TASK INPUT -

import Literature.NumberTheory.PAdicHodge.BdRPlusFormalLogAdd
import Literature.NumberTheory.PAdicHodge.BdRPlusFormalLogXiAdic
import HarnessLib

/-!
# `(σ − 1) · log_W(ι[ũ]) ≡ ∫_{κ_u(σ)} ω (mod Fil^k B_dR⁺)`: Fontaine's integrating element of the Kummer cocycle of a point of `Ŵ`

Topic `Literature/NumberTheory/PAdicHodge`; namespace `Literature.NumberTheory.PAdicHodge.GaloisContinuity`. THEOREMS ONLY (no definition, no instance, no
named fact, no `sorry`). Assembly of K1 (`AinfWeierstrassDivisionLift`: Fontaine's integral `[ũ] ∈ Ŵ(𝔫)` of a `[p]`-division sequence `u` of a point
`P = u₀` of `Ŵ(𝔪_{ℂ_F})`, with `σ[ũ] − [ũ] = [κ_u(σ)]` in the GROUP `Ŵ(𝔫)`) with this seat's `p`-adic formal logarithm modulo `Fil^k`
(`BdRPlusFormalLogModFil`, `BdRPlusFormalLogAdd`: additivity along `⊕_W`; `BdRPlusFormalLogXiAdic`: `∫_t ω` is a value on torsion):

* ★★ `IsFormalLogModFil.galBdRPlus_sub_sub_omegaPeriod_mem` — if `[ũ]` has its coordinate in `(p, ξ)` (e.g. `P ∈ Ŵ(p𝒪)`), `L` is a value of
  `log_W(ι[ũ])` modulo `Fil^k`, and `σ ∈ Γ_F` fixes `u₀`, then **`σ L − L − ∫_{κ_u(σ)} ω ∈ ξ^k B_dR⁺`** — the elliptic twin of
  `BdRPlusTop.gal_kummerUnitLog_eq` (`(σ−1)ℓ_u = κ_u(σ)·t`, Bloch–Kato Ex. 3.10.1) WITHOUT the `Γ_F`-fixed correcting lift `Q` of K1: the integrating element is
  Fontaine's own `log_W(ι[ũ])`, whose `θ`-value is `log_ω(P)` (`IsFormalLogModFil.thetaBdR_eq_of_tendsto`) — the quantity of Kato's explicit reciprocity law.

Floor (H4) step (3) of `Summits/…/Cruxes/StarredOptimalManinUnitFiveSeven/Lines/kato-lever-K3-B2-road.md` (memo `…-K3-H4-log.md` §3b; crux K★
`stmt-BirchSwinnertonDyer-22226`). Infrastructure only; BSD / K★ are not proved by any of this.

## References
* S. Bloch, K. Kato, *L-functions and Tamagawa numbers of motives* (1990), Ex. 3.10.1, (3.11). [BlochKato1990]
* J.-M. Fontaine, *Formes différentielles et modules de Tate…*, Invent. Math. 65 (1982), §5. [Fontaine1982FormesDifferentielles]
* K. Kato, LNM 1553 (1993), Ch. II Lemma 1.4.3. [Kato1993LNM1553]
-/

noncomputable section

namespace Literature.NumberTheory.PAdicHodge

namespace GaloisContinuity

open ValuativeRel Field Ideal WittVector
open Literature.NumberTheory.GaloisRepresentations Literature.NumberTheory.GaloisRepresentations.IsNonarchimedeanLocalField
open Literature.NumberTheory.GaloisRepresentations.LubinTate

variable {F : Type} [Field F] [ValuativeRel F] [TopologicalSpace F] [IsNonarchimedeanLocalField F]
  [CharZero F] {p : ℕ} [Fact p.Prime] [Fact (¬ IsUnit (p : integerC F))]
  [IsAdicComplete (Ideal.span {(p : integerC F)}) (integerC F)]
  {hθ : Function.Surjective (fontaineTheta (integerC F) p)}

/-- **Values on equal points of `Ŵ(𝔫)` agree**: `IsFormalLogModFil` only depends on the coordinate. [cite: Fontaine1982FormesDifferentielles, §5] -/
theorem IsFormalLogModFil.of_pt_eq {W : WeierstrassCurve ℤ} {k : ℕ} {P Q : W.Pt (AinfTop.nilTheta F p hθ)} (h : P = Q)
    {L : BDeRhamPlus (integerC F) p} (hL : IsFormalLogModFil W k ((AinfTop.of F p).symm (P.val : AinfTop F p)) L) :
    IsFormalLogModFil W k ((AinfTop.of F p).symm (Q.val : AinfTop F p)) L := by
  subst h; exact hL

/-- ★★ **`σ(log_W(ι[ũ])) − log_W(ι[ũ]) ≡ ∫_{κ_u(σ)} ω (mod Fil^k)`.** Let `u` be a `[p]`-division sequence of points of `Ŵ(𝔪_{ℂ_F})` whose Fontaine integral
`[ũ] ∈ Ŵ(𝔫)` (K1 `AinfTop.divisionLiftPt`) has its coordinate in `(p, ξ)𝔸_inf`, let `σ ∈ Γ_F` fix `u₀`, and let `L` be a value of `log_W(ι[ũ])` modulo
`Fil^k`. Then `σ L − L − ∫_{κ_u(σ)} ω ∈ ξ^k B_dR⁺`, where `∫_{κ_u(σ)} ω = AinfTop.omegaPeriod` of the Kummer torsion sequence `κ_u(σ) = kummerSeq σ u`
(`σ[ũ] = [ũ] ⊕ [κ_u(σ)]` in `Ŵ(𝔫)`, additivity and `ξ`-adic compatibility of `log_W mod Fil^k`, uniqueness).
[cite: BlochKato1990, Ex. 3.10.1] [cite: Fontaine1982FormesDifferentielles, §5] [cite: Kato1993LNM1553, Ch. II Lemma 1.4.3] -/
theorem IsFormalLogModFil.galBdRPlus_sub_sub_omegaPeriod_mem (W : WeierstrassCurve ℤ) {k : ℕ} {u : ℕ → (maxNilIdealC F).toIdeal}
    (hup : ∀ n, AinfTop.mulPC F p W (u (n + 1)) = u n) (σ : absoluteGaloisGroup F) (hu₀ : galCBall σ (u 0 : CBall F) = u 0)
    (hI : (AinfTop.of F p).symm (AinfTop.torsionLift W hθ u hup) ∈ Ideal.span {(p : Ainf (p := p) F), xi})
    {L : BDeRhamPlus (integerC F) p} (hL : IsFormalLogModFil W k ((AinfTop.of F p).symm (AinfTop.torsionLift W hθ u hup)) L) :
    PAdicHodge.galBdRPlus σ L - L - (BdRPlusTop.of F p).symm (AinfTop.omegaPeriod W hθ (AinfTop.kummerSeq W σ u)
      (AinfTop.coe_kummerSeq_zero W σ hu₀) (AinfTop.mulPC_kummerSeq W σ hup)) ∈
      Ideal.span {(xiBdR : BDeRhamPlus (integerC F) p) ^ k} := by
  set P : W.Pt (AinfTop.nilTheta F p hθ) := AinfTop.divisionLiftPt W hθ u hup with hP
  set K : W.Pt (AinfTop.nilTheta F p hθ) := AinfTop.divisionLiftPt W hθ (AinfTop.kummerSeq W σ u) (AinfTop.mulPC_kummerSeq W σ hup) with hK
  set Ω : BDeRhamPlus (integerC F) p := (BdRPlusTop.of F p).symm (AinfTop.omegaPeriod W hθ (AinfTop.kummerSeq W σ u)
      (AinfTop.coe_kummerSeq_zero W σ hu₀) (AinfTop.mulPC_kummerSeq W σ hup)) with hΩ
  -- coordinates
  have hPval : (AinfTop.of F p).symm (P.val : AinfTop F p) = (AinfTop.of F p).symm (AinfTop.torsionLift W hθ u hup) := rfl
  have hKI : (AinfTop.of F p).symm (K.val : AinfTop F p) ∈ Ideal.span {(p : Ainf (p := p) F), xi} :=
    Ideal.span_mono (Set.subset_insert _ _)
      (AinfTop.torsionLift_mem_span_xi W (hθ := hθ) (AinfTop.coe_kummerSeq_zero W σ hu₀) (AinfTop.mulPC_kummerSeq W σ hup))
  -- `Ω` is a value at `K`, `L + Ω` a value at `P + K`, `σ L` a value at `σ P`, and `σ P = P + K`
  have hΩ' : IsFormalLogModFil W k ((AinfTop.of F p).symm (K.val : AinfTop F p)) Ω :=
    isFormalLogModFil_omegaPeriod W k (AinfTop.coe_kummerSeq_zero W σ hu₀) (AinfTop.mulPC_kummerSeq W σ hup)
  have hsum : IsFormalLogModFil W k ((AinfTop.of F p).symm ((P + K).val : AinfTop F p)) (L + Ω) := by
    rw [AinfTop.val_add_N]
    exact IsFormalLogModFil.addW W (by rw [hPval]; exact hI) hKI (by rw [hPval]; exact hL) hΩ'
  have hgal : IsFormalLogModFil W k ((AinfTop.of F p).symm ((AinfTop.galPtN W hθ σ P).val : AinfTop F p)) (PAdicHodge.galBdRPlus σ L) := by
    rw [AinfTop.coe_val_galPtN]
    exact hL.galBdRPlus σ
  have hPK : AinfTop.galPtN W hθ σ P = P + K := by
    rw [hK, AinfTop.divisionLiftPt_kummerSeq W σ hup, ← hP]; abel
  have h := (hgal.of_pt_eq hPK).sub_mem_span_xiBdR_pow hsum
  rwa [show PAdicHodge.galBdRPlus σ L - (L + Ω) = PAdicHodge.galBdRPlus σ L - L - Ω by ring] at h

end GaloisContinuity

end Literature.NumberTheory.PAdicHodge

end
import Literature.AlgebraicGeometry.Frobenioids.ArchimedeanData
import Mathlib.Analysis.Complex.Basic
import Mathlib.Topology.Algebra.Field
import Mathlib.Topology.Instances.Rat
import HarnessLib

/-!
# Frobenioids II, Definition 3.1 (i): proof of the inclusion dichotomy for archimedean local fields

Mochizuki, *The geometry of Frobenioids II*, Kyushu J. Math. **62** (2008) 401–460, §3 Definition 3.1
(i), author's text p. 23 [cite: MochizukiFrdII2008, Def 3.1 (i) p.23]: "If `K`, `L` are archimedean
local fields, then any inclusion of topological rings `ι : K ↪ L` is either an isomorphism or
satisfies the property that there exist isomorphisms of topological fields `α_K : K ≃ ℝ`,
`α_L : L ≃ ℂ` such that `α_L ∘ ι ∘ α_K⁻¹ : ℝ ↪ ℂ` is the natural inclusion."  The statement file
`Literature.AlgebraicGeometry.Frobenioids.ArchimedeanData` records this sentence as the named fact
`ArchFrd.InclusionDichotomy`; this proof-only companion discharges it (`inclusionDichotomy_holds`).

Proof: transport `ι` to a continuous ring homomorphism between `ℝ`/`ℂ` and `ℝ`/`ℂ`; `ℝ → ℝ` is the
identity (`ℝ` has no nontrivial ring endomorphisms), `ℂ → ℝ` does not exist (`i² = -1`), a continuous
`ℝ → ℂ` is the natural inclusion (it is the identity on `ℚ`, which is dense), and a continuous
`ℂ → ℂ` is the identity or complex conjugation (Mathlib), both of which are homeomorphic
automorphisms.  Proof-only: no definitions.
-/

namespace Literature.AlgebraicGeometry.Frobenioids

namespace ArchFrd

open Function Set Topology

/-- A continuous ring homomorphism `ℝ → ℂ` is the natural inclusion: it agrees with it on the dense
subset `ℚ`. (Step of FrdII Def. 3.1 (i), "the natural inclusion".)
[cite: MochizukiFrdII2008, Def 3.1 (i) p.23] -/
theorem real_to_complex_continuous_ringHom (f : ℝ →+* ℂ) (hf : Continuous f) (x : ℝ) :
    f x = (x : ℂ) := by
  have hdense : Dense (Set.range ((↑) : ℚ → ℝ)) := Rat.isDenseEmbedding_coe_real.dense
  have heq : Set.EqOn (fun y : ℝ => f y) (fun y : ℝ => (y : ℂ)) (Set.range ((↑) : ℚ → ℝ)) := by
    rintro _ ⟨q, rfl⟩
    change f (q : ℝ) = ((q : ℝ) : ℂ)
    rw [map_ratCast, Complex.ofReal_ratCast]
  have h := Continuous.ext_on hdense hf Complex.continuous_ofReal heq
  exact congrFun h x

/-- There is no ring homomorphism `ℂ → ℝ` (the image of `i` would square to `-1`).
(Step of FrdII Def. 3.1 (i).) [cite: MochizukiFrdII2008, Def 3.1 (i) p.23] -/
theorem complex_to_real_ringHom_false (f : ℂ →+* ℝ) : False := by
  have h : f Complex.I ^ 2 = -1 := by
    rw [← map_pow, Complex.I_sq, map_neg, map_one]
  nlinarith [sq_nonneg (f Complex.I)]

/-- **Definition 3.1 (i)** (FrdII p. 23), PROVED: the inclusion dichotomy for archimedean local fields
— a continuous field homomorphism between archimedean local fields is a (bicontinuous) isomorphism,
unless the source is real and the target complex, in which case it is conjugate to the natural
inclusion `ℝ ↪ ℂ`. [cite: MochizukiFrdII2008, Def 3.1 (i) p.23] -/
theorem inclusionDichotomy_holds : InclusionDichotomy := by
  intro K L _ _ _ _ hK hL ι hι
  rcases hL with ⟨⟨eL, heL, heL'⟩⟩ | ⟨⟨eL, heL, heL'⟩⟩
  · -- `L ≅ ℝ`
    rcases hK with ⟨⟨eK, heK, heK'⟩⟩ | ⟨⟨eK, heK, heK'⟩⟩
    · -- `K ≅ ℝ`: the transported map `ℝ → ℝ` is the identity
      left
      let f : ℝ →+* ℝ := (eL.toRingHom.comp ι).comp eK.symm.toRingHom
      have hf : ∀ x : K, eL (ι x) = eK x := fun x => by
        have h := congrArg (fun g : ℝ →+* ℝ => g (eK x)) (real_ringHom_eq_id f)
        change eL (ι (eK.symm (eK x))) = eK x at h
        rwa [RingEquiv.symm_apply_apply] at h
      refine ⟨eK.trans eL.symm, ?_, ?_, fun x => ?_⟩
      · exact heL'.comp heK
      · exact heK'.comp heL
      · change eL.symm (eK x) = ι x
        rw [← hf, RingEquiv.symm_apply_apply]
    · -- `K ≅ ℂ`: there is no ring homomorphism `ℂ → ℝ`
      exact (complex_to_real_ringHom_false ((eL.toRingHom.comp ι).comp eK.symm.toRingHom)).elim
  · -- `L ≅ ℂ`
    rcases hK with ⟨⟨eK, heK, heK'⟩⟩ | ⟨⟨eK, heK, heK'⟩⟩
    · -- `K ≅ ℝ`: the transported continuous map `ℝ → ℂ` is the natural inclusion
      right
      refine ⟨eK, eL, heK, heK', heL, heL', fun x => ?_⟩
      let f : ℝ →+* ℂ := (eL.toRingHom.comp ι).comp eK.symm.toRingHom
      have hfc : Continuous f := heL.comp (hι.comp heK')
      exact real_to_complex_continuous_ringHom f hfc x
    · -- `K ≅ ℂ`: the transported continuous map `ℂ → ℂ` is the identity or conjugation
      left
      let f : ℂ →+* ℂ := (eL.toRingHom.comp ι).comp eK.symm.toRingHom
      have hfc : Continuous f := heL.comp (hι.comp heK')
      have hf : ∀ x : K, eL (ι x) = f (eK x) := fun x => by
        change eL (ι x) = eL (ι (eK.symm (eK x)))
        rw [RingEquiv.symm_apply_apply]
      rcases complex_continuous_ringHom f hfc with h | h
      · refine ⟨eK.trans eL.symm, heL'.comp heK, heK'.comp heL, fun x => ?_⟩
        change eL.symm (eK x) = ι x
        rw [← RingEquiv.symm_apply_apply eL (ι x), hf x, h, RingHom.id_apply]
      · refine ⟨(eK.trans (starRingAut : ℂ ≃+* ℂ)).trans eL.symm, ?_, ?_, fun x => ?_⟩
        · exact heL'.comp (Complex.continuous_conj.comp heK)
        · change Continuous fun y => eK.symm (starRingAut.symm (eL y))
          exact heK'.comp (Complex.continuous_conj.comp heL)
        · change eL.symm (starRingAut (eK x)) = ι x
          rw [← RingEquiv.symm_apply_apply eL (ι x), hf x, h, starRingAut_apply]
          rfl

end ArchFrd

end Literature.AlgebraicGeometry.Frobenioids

DIRECTIONS FOR THIS TASK - Look back at the entries above. Retype the line with "which are homeomorphic", the line with "f x = (x : ℂ) := by", and all lines in between.

RESPONSE AREA -
`ℂ → ℂ` is the identity or complex conjugation (Mathlib), both of which are homeomorphic
automorphisms.  Proof-only: no definitions.
-/

namespace Literature.AlgebraicGeometry.Frobenioids

namespace ArchFrd

open Function Set Topology

/-- A continuous ring homomorphism `ℝ → ℂ` is the natural inclusion: it agrees with it on the dense
subset `ℚ`. (Step of FrdII Def. 3.1 (i), "the natural inclusion".)
[cite: MochizukiFrdII2008, Def 3.1 (i) p.23] -/
theorem real_to_complex_continuous_ringHom (f : ℝ →+* ℂ) (hf : Continuous f) (x : ℝ) :
    f x = (x : ℂ) := by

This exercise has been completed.